Artists and artisans used heat to flatten and mold tortoiseshell into various luxury items including eyeglasses, combs, lyres, jewelry, boxes, and, at least in Japan, penis rings, penis sheaths, and condoms. 

Scientists estimate that since 1844, humans killed nine million hawksbill turtles, or about sixty thousand each year. Fossil-based plastics replaced plastics made from sea turtles, allowing for their populations to rebound.

The same thing happened with the ivory tusks of elephants, which Americans prized for their beauty and plasticity in making combs, piano keys, and billiard balls, and with whales, whose baleen was used to make corsets and fishing rods, before the emergency of plastics made from fossil fuels.

The biggest factor in determining whether waste ends up in the ocean or not isn’t how much plastic we use but whether we have a strong waste collection and management system. 

But shouldn’t we still try to recycle the plastic waste? We shouldn’t.

The New York Times itself notes, “In 2019, American exporters shipped more than 1 billion pounds of plastic waste to 96 countries including Kenya, ostensibly to be recycled, according to trade statistics. But much of the waste, often containing the hardest-to-recycle plastics, instead ends up in rivers and oceans.”

But the journalists failed to follow through on the logic, which is that we should be burying our plastic waste in landfills, or incinerating it, since trying to recycle it is what results in it being sent to Africa.

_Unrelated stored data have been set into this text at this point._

/-- ★★★ **THE ORGAN OF RECORD `hImproveCoreFlat` (FROZEN v1 bac8eda30a54887f, VERBATIM) FROM S1″-band AND S2♭″** — the band organ at `Λ₀ := 21` is
★w3 g14's `Flat∣₂₁`, and ✓`hImproveCoreFlat_of_flatCapped` (Schoen–Uhlenbeck stability cap on `ℤ³`) removes the level. [cite: SchoenUhlenbeck1982, §4; Luckhaus1988, Thm 2] -/
theorem hImproveCoreFlat_of_stubs :
    ∀ (Λ₀ ε₁ : ℝ), 0 < Λ₀ → 0 < ε₁ →
      ∃ (δ C₀ R₀ : ℝ), 0 < δ ∧ 1 ≤ C₀ ∧ 1 ≤ R₀ ∧
      ∀ (u : Zd 3 → EuclideanSpace ℝ (Fin 4)) (z : Zd 3) (R : ℤ),
      R₀ ≤ R →
      (∀ y, ‖u y‖ = 1) →
      (∀ (z' : Zd 3) (ρ : ℤ), 0 ≤ ρ → box z' (ρ + 1) ⊆ box z R →
      ∀ v : Zd 3 → EuclideanSpace ℝ (Fin 4), (∀ y, y ∉ box z' ρ → v y = u y) → (∀ y ∈ box z' ρ, ‖v y‖ = 1) →
      ∑ y ∈ box z' (ρ + 1), ∑ μ : Fin 3, ‖u (y + unitVec μ) - u y‖ ^ 2 ≤
      (∑ y ∈ box z' (ρ + 1), ∑ μ : Fin 3, ‖v (y + unitVec μ) - v y‖ ^ 2) + δ * ((ρ : ℝ) + 1)) →
      (∑ y ∈ box z R, ∑ μ : Fin 3, ‖u (y + unitVec μ) - u y‖ ^ 2 ≤ Λ₀ * R) →
      ∃ r : ℤ, 1 ≤ r ∧ (R : ℝ) ≤ C₀ * r ∧ 4 * r ≤ R ∧
      ∑ y ∈ box z (2 * r), ∑ μ : Fin 3, ‖u (y + unitVec μ) - u y‖ ^ 2 ≤ ε₁ * r :=
  hImproveCoreFlat_of_flatCapped fun ε₁ hε₁ => hImproveCoreFlatBand_of_stubs h1 h2 21 ε₁ (by norm_num) le_rfl hε₁

/-- ★★★ **THE FACE `hHalvingBand` (FROZEN v1 ba43742f358b062d, VERBATIM — the K2 display v4 binder `hHB`) FROM S1″-band AND S2♭″** — the band organ at
`(Λ₀, ε₁) := (Λ, Λ)`. [cite: SchoenUhlenbeck1982, §4; Balaban1985UV3, (71) p.273] -/
theorem hHalvingBand_of_stubs :
    ∀ Λ : ℝ, 0 < Λ → Λ ≤ 21 →
      ∃ (δ C₀ R₀ : ℝ), 0 < δ ∧ 1 ≤ C₀ ∧ 1 ≤ R₀ ∧
      ∀ (u : Zd 3 → EuclideanSpace ℝ (Fin 4)) (z : Zd 3) (R : ℤ),
      R₀ ≤ R →
      (∀ y, ‖u y‖ = 1) →
      (∀ (z' : Zd 3) (ρ : ℤ), 0 ≤ ρ → box z' (ρ + 1) ⊆ box z R →
      ∀ v : Zd 3 → EuclideanSpace ℝ (Fin 4), (∀ y, y ∉ box z' ρ → v y = u y) → (∀ y ∈ box z' ρ, ‖v y‖ = 1) →
      ∑ y ∈ box z' (ρ + 1), ∑ μ : Fin 3, ‖u (y + unitVec μ) - u y‖ ^ 2 ≤
      (∑ y ∈ box z' (ρ + 1), ∑ μ : Fin 3, ‖v (y + unitVec μ) - v y‖ ^ 2) + δ * ((ρ : ℝ) + 1)) →
      (∑ y ∈ box z R, ∑ μ : Fin 3, ‖u (y + unitVec μ) - u y‖ ^ 2 ≤ Λ * R) →
      ∃ r : ℤ, 1 ≤ r ∧ (R : ℝ) ≤ C₀ * r ∧ 4 * r ≤ R ∧
      ∑ y ∈ box z (2 * r), ∑ μ : Fin 3, ‖u (y + unitVec μ) - u y‖ ^ 2 ≤ Λ * r
:=
  fun Λ hΛ h21 => hImproveCoreFlatBand_of_stubs h1 h2 Λ Λ hΛ h21 hΛ

end Stubs

end Summit.QuantumFields.YangMills.Theorems.PoincareLipschitzFlatOrganOfSobolevStubs

end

Ultimately, it’s just cheaper for plastic makers to simply produce new plastic resin from petroleum, and recycling equipment and collection practices come at a massive premium over refuse collection — up to fourteen times the cost per ton. 

Using plastics made from fossil fuels has saved both human lives and endangered species, and is best disposed of in landfills and incinerators, not recycled in a misguided bid to be green. 

The coronavirus pandemic has recently reminded many in the rich world of the importance of single-use plastics as we saw our front-line health care workers swathe themselves in plastic-based protective gear and work with plastic-based equipment. 

As such, writers for rich-world newspapers like The New York Times need a broader perspective of the development priorities of poor nations, and greater self-reflection in terms of how we in the rich world live our lives. Once they have that, they’ll see it’s wrong to deny plastic to poor nations.